Para reforçar a imprescindibilidade do combate às fake news, destaca-se que a Diretoria de Análise de Políticas Públicas da FGV/FGV-DAPP analisou os dados do Twitter, entre os dias 15 e 19 de março, sobre a evolução das fake news sobre a Marielle Franco e, posteriormente, a evolução do desmentido. Segundo o estudo, quando as fake news começaram a ser combatidas, as publicações espalhando boato começaram a diminuir.

Portanto, a partir deste caso de grande repercussão, que mudou o paradigma do Judiciário e da sociedade a respeito de publicações e compartilhamentos de conteúdos nas redes sociais, são necessárias algumas mudanças.

A principal é a conscientização da população sobre a responsabilidade dos usuários das redes sociais. A liberdade de expressão deve ser exercida tendo como norte a dignidade da pessoa humana. Significa dizer que mentiras, calúnias, difamações e injúrias não estão protegidos pela liberdade de expressão e quem cria este conteúdo, publica e/ou compartilha, está sujeito às sanções referentes à ato ilícito, com dever de reparação, previsto no Código Civil ou às sanções criminais, previstas no Código Penal.

A segunda, mas não menos importante, é interpretativa do Marco Civil da Internet, que deve ser lido à luz da Constituição da República, para proteger a dignidade da pessoa humana da pessoa lesada.

Por fim, a necessária alteração legislativa do próprio Marco Civil da Internet, para que passe a constar texto expresso de responsabilização subsidiária dos provedores de aplicações de internet que disponibilizam conteúdo gerado por terceiros, que importem em violação da dignidade da pessoa humana.

 Conclui-se que o combate às fake news deve ser um esforço de toda a sociedade.

[1] Fake news, tradução livre de notícias falsas, da expressão em inglês, é um termo utilizado para retratar a publicação deliberada de desinformações, mentiras ou boatos, seja em via impressa, na televisão, no rádio, nas mídias sociais e na internet em geral.
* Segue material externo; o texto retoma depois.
import Literature.Barriers.QuantumAdvantage.ChaoticDynamicsCopies
import Mathlib.Analysis.SpecialFunctions.Log.Deriv
import Mathlib.Analysis.SpecialFunctions.ExpDeriv
import Mathlib.Analysis.SpecialFunctions.Sqrt
import HarnessLib

/-!
# Barrier (worst-case family): Lewis–Eidenbenz–Nadiga–Subaşı 2024, Theorem 3 — an explicit `R = 1` quadratic ODE whose normalised solutions separate to overlap `≤ 2/√5` at `t* = 3 ln(1/ε)`

Companion of `Literature.Barriers.QuantumAdvantage.ChaoticDynamicsCopies` (the information-theoretic
core, Lemmas 1–2). HONEST FRAMING (cell `pub-qadeq`): instance-level adjudication of specific
advantage claims; no claim about BQP vs BPP or the summit.

**Source.** D. Lewis, S. Eidenbenz, B. Nadiga, Y. Subaşı, Quantum **8**, 1509 (2024) =
arXiv:2307.09593v2 [LewisEtAl2024], §2 Theorem 3 (held text `paper:arxiv-2307.09593`, p0005 L33 –
p0006 L63): "There is a nonlinear ODE with `R ≥ 1` … such that any bounded-error quantum algorithm
that gives a quantum state with amplitudes proportional to the solution vector must have complexity
exponential in integration time. *Proof.* We define a coupled differential equation …
`du₁/dt = −u₁ + R* u₁²`, `du₂/dt = −u₂ − u₁` … For the initial conditions `u₁(0) = 1 − ε` and
`u₂(0) = δ = √(2ε − ε²)` … [and `R* = 1`] we have the analytic solution
`u^ψ(t) = ([1 + ε eᵗ/(1−ε)]⁻¹, (e⁻ᵗ/ε){εδ − (1−ε) ln(1 − ε + eᵗε)})`. For `ε = 0` … `u^φ(t) =
(1, e⁻ᵗ − 1)` … two quantum states at initial time `|ψ₀⟩ = (1−ε)|0⟩ + δ|1⟩` and `|φ₀⟩ = |0⟩`. The
initial overlap is `⟨ψ₀|φ₀⟩ = 1 − ε` … We can then evolve for time `t* = 3 ln(1/ε)` and …
`|S_ψ(t*)| ≤ 1/ln(1/ε)` … which for `0 < ε < e⁻³ ≈ 0.05` can be bounded from above by
`|⟨ψ(t*)|φ(t*)⟩| ≤ 2/√5`. Therefore, using Lemma 2, it is not possible to output these states with
only polynomial queries."

What is here (all PROVED, 0 named facts, 0 sorry):
* the printed closed forms `u1 ε t`, `u2 ε t` (the `ψ`-trajectory) and `v2 t = e⁻ᵗ − 1` (the
  `φ`-trajectory, `v1 ≡ 1`), with `hasDerivAt_u1`, `hasDerivAt_u2`, `hasDerivAt_v2` — they SOLVE the
  printed system with `R* = 1` — and the printed initial values (`u1_zero`, `u2_zero`, `v2_zero`);
* `five_mul_sq_le` — the elementary inequality behind `2/√5`:
  `5(q + pr)² ≤ 4(1 + p²)(q² + r²)` for `0 ≤ p ≤ 1`, `0 ≤ q`, `3q ≤ r`;
* the normalised two-component states `unitVec2 a b` and their overlaps (`unitVec2_normSq`,
  `star_unitVec2_dotProduct`);
* `overlap_tstar_le` — **Theorem 3's estimate**: for `0 < ε ≤ e⁻³`, at `t* = 3 ln(1/ε)` the
  normalised solution states have `‖⟨ψ(t*)|φ(t*)⟩‖ ≤ 2/√5` (route: `u₁(t*) ≤ ε²`,
  `−u₂(t*) ≥ ε²(6 − 7ε) ≥ 3ε²`, `0 < 1 − ε³ ≤ 1`, then `five_mul_sq_le`);
* `initial_overlap`, `initial_unit` — `⟨ψ₀|φ₀⟩ = 1 − ε`, both unit;
* `thm3_copies_ge` — **Theorem 3 assembled with Lemma 2** (`copies_ge_of_exact_output` of the core
  file): any `CopyAlgorithm` on `k` copies that outputs EXACTLY the normalised solution states at
  `t*` for both initial conditions has `k ≥ 1/(10ε) = e^{t*/3}/10`.

Structured summary (D-0021) — as in the core file; this module discharges, for the paper's own
`R = 1` family, the dynamical hypothesis `‖⟨u|v⟩‖ ≤ 2/√5` that the core file takes as input:
* technique_class: `CopyAlgorithm` (any trace-preserving operation on `k` input copies + any effect)
  [cite: LewisEtAl2024, §2 Lemma 2].
* blocks: polynomial-in-`T` normalised-state output for the explicit `R = 1` quadratic system above
  (hence for the class "nonlinear ODEs with `R ≥ 1`") [cite: LewisEtAl2024, §2 Theorem 3].
* because: the two trajectories' normalised states separate to overlap `≤ 2/√5` at `t* = 3 ln(1/ε)`
  while `k` input copies of overlap `1 − ε` stay `√(2kε)`-indistinguishable [cite: LewisEtAl2024, §2].
* evasions_known: `R < 1` (dissipative) inputs — Liu et al. PNAS 2021 Thm 1 / tree
  `Literature.Analysis.ODE.Carleman`; non-state outputs [cite: LewisEtAl2024, §§1, 5].
* scope_caveats: exact-output form (an `η`-approximate output version follows from the same core
  with `1/√5` replaced by `1/√5 − 2η`; not spelled out); the `R* > 1` rescaling remark of the printed
  proof and the chaotic Theorem 5 are not formalised; "complexity" = number of input copies /
  preparation queries.
* status: established (Quantum 2024).

## References
* [LewisEtAl2024] D. Lewis, S. Eidenbenz, B. Nadiga, Y. Subaşı, Quantum 8, 1509 (2024),
  arXiv:2307.09593v2, §2 Theorem 3 and its proof.
* [LiuEtAl2021Carleman] J.-P. Liu et al., PNAS 118 (2021) e2026805118 (the quantity `R`; Lemma 6).
-/

noncomputable section

open scoped BigOperators ComplexOrder
open Matrix Finset

namespace Literature.Barriers.QuantumAdvantage.ChaoticDynamicsCopies

namespace Thm3

open Real
open Literature.InformationTheory.StateDiscrimination.TensorPowerDiscrimination (tensorPower)

/-! ### 1. The printed closed-form trajectories and the ODE they solve (`R* = 1`) -/

/-- `u₁^ψ(t) = [1 + ε eᵗ/(1−ε)]⁻¹ = (1−ε)/((1−ε) + ε eᵗ)`. [cite: LewisEtAl2024, §2 proof of Thm 3] -/
def u1 (ε t : ℝ) : ℝ := (1 - ε) / ((1 - ε) + ε * exp t)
Em todos os casos, a intenção é levar o leitor incauto à erro e criar a roupagem de veracidade sobre fato falso e criminoso.

[2] São mensagens que promovem o ódio e incitação à discriminação, à  hostilidade e à violência contra uma pessoa ou grupo em virtude de raça, religião, nacionalidade, orientação sexual, gênero, condição física ou outra característica.

[3] Disponível em: <https://noticias.r7.com/rio-de-janeiro/partido-de-marielle-vai-processar-magistrada-e-rastrear-noticias-falsas-17032018>; <https://www.revistaforum.com.br/equipe-juridica-que-rastreia-calunias-contra-marielle-ja-recebeu-mais-de-2-mil-denuncias/>; <https://g1.globo.com/rj/rio-de-janeiro/noticia/advogadas-fazem-forca-tarefa-contra-posts-falsos-sobre-marielle-na-web.ghtml>. Acesso em 19 de março.

[4] Disponível em: <https://extra.globo.com/casos-de-policia/policia-civil-investiga-ofensas-contra-marielle-nas-redes-22521483.html>. Acesso em 15 de abril.

[5] Disponível em: <https://jornalggn.com.br/noticia/procurador-eleitoral-desmente-desembargadora-sobre-marielle>. Acesso em 17 de abril.

[6] Disponível em: <https://oglobo.globo.com/rio/mentiras-sobre-marielle-franco-se-espalham-nas-redes-sociais-22502248>. Acesso em 15 de abril.

[7] Disponível em : <https://oglobo.globo.com/rio/como-ganhou-corpo-onda-de-fake-news-sobre-marielle-franco-22518202>. Acesso em 23 de março.

[8] Processo CNJ nº 0001608-33.2018.2.00.0000.

[9] MARTINS, Guilherme Magalhães; LONGHI, João Victor Rozatti. A tutela do consumidor nas redes sociais virtuais. Responsabilidade civil por acidentes  de consumo  na sociedade  da informação. In:  Revista  de  Direito  do Consumidor | vol. 78/2011 | p. 191 – 220 | Abr – Jun / 2011 | DTR\2011\1573.